For software choices: Funtoo GNU+Linux as OS vim as editor Firefox as primary
browser

I use this laptop for work, as well as for personal work on my own projects.

------
dabockster
Custom built rig with Windows 10's Long Filename Support enabled (32k
characters supported) so I don't have to dual boot.

Keep in mind that I usually only write in higher level languages. If I have a
C/C++ project, I'll probably end up installing a dual boot config.

------
mbrumlow
Lenvo t450s laptop running Linux and a home built desktop running Linux as
well. The desktop is for work work and the laptop for personal projects. I
mostly use tmux / vim so the experience is about the same.

I avoid windows at all cost.

------
subie
My Home build: I run Win10 for casual things and Ubuntu 17.10 for developing.

[https://pcpartpicker.com/b/Rdq48d](https://pcpartpicker.com/b/Rdq48d)

------
mabynogy
screenfetch -n

    
    
       OS: Debian 9.3 stretch
       Kernel: x86_64 Linux 4.9.0-4-amd64
       Uptime: 5h 25m
       Packages: 3237
       Shell: bash -init-file rc.txt
       Resolution: 1024x768
       DE: Gnome
       WM: GNOME Shell
       WM Theme: Adwaita
       Adwaita [GTK2]
       , Adwaita [GTK3]
       Icon Theme: Adwaita
       Font: Cantarell 11
       CPU: Intel Core i3 CPU 540 @ 3.059GHz
       GPU: Mesa DRI Intel(R) Ironlake Desktop
       RAM: 1716MiB / 3695MiB

------
grover_hartmann
Desktop: Dual-Core E5500, 2GB RAM (upgrading to 8GB soon).

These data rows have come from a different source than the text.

import Summits.RiemannHypothesis.RiemannHypothesis.Theorems.SuzukiStructureFunctionsZetaPair

/-!
# SuzukiStructureFunctionsZetaInversion — Lemma 4.1 of Suzuki JFA21 completed for `ζ`:
# `E_ζ^{ω,ν}(z) = ∫ ϱ_ζ^{ω,ν}(x)e^{izx} dx` on all of `ℂ`, hence `E_ζ^{ω,ν}(0,z) = E_ζ^{ω,ν}(z)` (column DBR; RH-FREE)

LINE 1 — LABEL: RH-FREE (Fourier inversion on a horizontal line for the entire function `ξ(½+ω−iz)^ν`; no zeros, no
positivity); bears_on LADDER-RH B-D → B-P(P1)/(P3). WHAT THIS IS NOT: not progress toward RH; nothing here bears on
the truth of RH.

Source: M. Suzuki, J. Funct. Anal. 281 (2021) 109116 = arXiv:1606.05726 [Suzuki2021Hamiltonians], Lemma 4.1
(«Taking the Fourier transform of (4.1), we obtain `E_L^{ω,ν}(z) = (𝖥ϱ_L^{ω,ν})(z)`»), Thm. 3.1 (5), Thm. 2.2.

Contents (seat rh-dbr-eng-5 g7; continuation of `…ZetaPair`):
* `invFourierLine_eq_fourierIntegral` — the line transform via Mathlib's `𝓕` (public copy of the tree's helper);
* **`fourier_suzukiRho`** — `𝖥ϱ_ζ^{ω,ν} = E_ζ^{ω,ν}` on ALL of `ℂ` (`ν ≥ 1`);
* **`suzukiEt_zero_eq_suzukiE`** — `E_ζ^{ω,ν}(0,z) = E_ζ^{ω,ν}(z)`; `suzukiEt_of_nonpos` — `E_ζ^{ω,ν}(t,z) = e^{izt}E_ζ^{ω,ν}(z)`
  for `t ≤ 0`.
-/

noncomputable section

-- D-0017: `Summit.<S>.<S>.…` is the designed namespace of a single-problem summit.
set_option linter.dupNamespace false

open MeasureTheory Set Complex Filter Topology
open scoped ComplexConjugate FourierTransform

namespace Summit.RiemannHypothesis.RiemannHypothesis.Theorems.SuzukiStructureFunctions

open Literature.NumberTheory.LFunctions Literature.NumberTheory.LFunctions.SuzukiStructure
open scoped Real

/-! ## §13 Lemma 4.1, the Fourier-inversion half: `E_ζ^{ω,ν} = 𝖥ϱ_ζ^{ω,ν}` on all of `ℂ` -/

/-- RH-FREE. Mathlib's inverse Fourier transform on `ℝ` as an explicit exponential integral. -/
theorem fourierInv_real_eq_integral_exp_smul (f : ℝ → ℂ) (w : ℝ) :
    𝓕⁻ f w = ∫ v : ℝ, Complex.exp (↑(2 * π * v * w) * I) • f v := by
  rw [Real.fourierInv_eq_fourier_neg, Real.fourier_real_eq_integral_exp_smul]
  congr 1 with v
  congr 2
  push_cast
  ring

/-- RH-FREE. The line transform in terms of Mathlib's Fourier transform of `φ_b = Φ(· + ib)`:
`invFourierLine Φ b x = (2π)⁻¹ e^{bx} 𝓕φ_b(x/2π)`. -/
theorem invFourierLine_eq_fourierIntegral (Φ : ℂ → ℂ) (b x : ℝ) :
    invFourierLine Φ b x = (1 : ℂ) / (2 * (Real.pi : ℂ)) *
      (Complex.exp ((b * x : ℝ) : ℂ) * 𝓕 (fun u : ℝ => Φ ((u : ℂ) + (b : ℂ) * I)) (x / (2 * π))) := by
  unfold invFourierLine
  congr 1
  rw [Real.fourier_real_eq_integral_exp_smul, ← integral_const_mul]
  congr 1
  funext u
  have hreal : -2 * π * u * (x / (2 * π)) = -(u * x) := by
    field_simp
  rw [smul_eq_mul, hreal]
  have hexp : -I * ((u : ℂ) + (b : ℂ) * I) * (x : ℂ) = ((b * x : ℝ) : ℂ) + ((-(u * x) : ℝ) : ℂ) * I := by
    push_cast
    linear_combination (-(b : ℂ) * (x : ℂ)) * I_mul_I
  rw [hexp, Complex.exp_add]
  ring

/-- **RH-FREE · LEMMA 4.1, Fourier-inversion half: `E_ζ^{ω,ν}(z) = ∫ ϱ_ζ^{ω,ν}(x) e^{izx} dx` for EVERY complex `z`**
(`ν ≥ 1`): the structure function `E_ζ^{ω,ν}(z) = ξ(½+ω−iz)^ν` satisfies Suzuki's (K1) with `ϱ = ϱ_ζ^{ω,ν}` of
(4.1) — Mathlib's Fourier inversion on the line `Im = Im z`, after moving `ϱ`'s defining integral to that line
(`invFourierLine_suzukiE_eq`); integrability of the transform from the super-exponential decay of `ϱ`. -/
theorem fourier_suzukiRho (ω : ℝ) {ν : ℕ} (hν : 1 ≤ ν) (z : ℂ) :
    fourier (suzukiRho ω ν) z = suzukiE ω ν z := by
  set a : ℝ := z.re with ha
  set b : ℝ := z.im with hb
  have hzab : (a : ℂ) + (b : ℂ) * I = z := Complex.re_add_im z
  -- the symbol on the line `Im = b`
  set φ : ℝ → ℂ := fun u => suzukiE ω ν ((u : ℂ) + (b : ℂ) * I) with hφ
  have hφc : Continuous φ := (differentiable_suzukiE ω ν).continuous.comp (by fun_prop)
  have hφi : Integrable φ := by
    have h := integrable_suzukiE_lineIntegrand ω hν b 0
    refine h.congr (Eventually.of_forall fun u => ?_)
    simp [hφ]
  -- `ϱ` on the line `b`
  set Kc : ℝ → ℂ := fun x => invFourierLine (suzukiE ω ν) b x with hKc
  have hKc_eq : ∀ x : ℝ, (suzukiRho ω ν x : ℂ) = Kc x := fun x => by
    rw [ofReal_suzukiRho, invFourierLine_suzukiE_eq ω hν 0 b x]
  have hdagger : ∀ x : ℝ, Kc x = (1 : ℂ) / (2 * (Real.pi : ℂ)) *
      (Complex.exp ((b * x : ℝ) : ℂ) * 𝓕 φ (x / (2 * π))) := fun x => invFourierLine_eq_fourierIntegral _ b x
  have hKc_cont : Continuous Kc := by
    have e : Kc = fun x => (suzukiRho ω ν x : ℂ) := by funext x; exact (hKc_eq x).symm
    rw [e]
    exact Complex.continuous_ofReal.comp (continuous_suzukiRho ω hν)
  -- the target integrand
  set G : ℝ → ℂ := fun x => Kc x * Complex.exp (I * z * x) with hG
  have hG_cont : Continuous G := hKc_cont.mul (by fun_prop)
  have hG_int : Integrable G := by
    obtain ⟨C, hC⟩ := abs_suzukiRho_le ω hν (|b| + 1)
    refine Integrable.mono' ((Literature.Analysis.Complex.integrable_exp_neg_mul_abs one_pos).const_mul C)
      hG_cont.aestronglyMeasurable (Eventually.of_forall fun x => ?_)
    rw [hG]
    simp only [norm_mul, ← hKc_eq x, Complex.norm_real, Real.norm_eq_abs]
    calc |suzukiRho ω ν x| * ‖cexp (I * z * x)‖
        ≤ C * Real.exp (-((|b| + 1) * |x|)) * Real.exp (|z.im| * |x|) :=
          mul_le_mul (hC x) (norm_cexp_I_mul_le z x) (norm_nonneg _) ((abs_nonneg _).trans (hC x))
      _ = C * Real.exp (-1 * |x|) := by
          rw [mul_assoc, ← Real.exp_add, ← hb]; congr 2; ring
  -- `𝓕 φ` in terms of `G`
  have hπC : (Real.pi : ℂ) ≠ 0 := by exact_mod_cast Real.pi_ne_zero
  have hF_eq : ∀ w : ℝ, 𝓕 φ w = (2 * (Real.pi : ℂ)) * Complex.exp (↑(-2 * π * a * w) * I) * G (2 * π * w) := by
    intro w
    have h1 := hdagger (2 * π * w)
    have hw : 2 * π * w / (2 * π) = w := by field_simp
    rw [hw] at h1
    have h2 : 𝓕 φ w = (2 * (Real.pi : ℂ)) * Complex.exp (-(((b * (2 * π * w) : ℝ)) : ℂ)) * Kc (2 * π * w) := by
      rw [h1, Complex.exp_neg]
      field_simp
    have key : Complex.exp (-(((b * (2 * π * w) : ℝ)) : ℂ)) =
        Complex.exp (↑(-2 * π * a * w) * I) * Complex.exp (I * z * ↑(2 * π * w)) := by
      rw [← Complex.exp_add]
      congr 1
      rw [← hzab]
      push_cast
      linear_combination (-(2 : ℂ) * (π : ℂ) * (b : ℂ) * (w : ℂ)) * I_mul_I
    rw [h2, hG, key]
    simp only
    ring
  have hF_int : Integrable (𝓕 φ) := by
    have hGs : Integrable fun w : ℝ => G (2 * π * w) := hG_int.comp_mul_left' (by positivity)
    have h := hGs.bdd_mul (f := fun w : ℝ => (2 * (Real.pi : ℂ)) * Complex.exp (↑(-2 * π * a * w) * I))
      (c := 2 * π) (by fun_prop) (Eventually.of_forall fun w => by
        rw [norm_mul, Complex.norm_exp_ofReal_mul_I, mul_one]
        simp [abs_of_pos Real.pi_pos])
    exact h.congr (Eventually.of_forall fun w => (hF_eq w).symm)
  -- Fourier inversion at the point `a`
  have hinv := congrFun (hφc.fourierInv_fourier_eq hφi hF_int) a
  rw [fourierInv_real_eq_integral_exp_smul] at hinv
  have hint_eq : ∫ v : ℝ, Complex.exp (↑(2 * π * v * a) * I) • 𝓕 φ v =
      ∫ v : ℝ, (2 * (Real.pi : ℂ)) * G (2 * π * v) := by
    congr 1; funext v
    rw [smul_eq_mul, hF_eq v]
    have key2 : Complex.exp (↑(2 * π * v * a) * I) * Complex.exp (↑(-2 * π * a * v) * I) = 1 := by
      rw [← Complex.exp_add, ← Complex.exp_zero]
      congr 1
      push_cast
      ring
    calc Complex.exp (↑(2 * π * v * a) * I) * ((2 * (Real.pi : ℂ)) * Complex.exp (↑(-2 * π * a * v) * I) *
          G (2 * π * v))
        = (2 * (Real.pi : ℂ)) * (Complex.exp (↑(2 * π * v * a) * I) * Complex.exp (↑(-2 * π * a * v) * I)) *
          G (2 * π * v) := by ring
      _ = (2 * (Real.pi : ℂ)) * G (2 * π * v) := by rw [key2, mul_one]
  rw [hint_eq, integral_const_mul, MeasureTheory.Measure.integral_comp_mul_left (fun x => G x)] at hinv
  have hπabs : |(2 * π)⁻¹| = (2 * π)⁻¹ := abs_of_pos (by positivity)
  rw [hπabs] at hinv
  have hGint : ∫ x : ℝ, G x = suzukiE ω ν z := by
    rw [← hzab]
    change _ = φ a
    rw [← hinv, Complex.real_smul]
    push_cast
    field_simp
  rw [← hGint, fourier_def, hG]
  congr 1; funext x; rw [hKc_eq x]

/-- **RH-FREE · THM. 3.1 (5) FOR `ζ`, IN SUZUKI'S OWN TERMS: `E_ζ^{ω,ν}(0,z) = E_ζ^{ω,ν}(z) = ξ(½+ω−iz)^ν`**
(`ω > 0`, `ν ≥ 1`, `νω > 1`): the chain of structure functions built from the kernel `K_ζ^{ω,ν}` starts at
Suzuki's `E_ζ^{ω,ν}` (2.4). -/
theorem suzukiEt_zero_eq_suzukiE {ω : ℝ} (hω : 0 < ω) {ν : ℕ} (hν : 1 ≤ ν) (hνω : 1 < (ν : ℝ) * ω) (z : ℂ) :
    suzukiEt ω ν 0 z = suzukiE ω ν z := by
  rw [suzukiEt_zero hω hν hνω z, fourier_suzukiRho ω hν z]

/-- RH-FREE. `E_ζ^{ω,ν}(t,z) = e^{izt} E_ζ^{ω,ν}(z)` for `t ≤ 0` (the extended Hamiltonian `m = 1` on `t < 0`). -/
theorem suzukiEt_of_nonpos {ω : ℝ} (hω : 0 < ω) {ν : ℕ} (hν : 1 ≤ ν) (hνω : 1 < (ν : ℝ) * ω) {t : ℝ}
    (ht : t ≤ 0) (z : ℂ) : suzukiEt ω ν t z = cexp (I * z * t) * suzukiE ω ν z := by
  rw [suzukiEt, structE_of_nonpos (isSuzukiPair_zeta hω hν hνω) ht z, fourier_suzukiRho ω hν z]

end Summit.RiemannHypothesis.RiemannHypothesis.Theorems.SuzukiStructureFunctions

end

Laptop: ThinkPad T450, i5 broadwell CPU, 8GB RAM, 256 SSD.

I run Arch Linux with i3wm on both computers.

------
j-pb
The full stack is

* Microsoft Universal Foldable Keyboard

* iPhoneX

* Blink

* Mosh

* tmux

* scaleway small baremetal instance

Works like a charm. And at iphone resolution even 8pt are nicely readable.

------
marssaxman
Thinkpad W520 with 10GB RAM/128GB SSD running Ubuntu 16.04.

------
ohmichel
MacBook Air for casual things, MacBook Pro 2017 for developing

------
matchmike1313
Apple Macbook Pro 2016 13" with Sierra. Base model.

------
chrisbennet
Dell xps15 (9560) running Windows 10.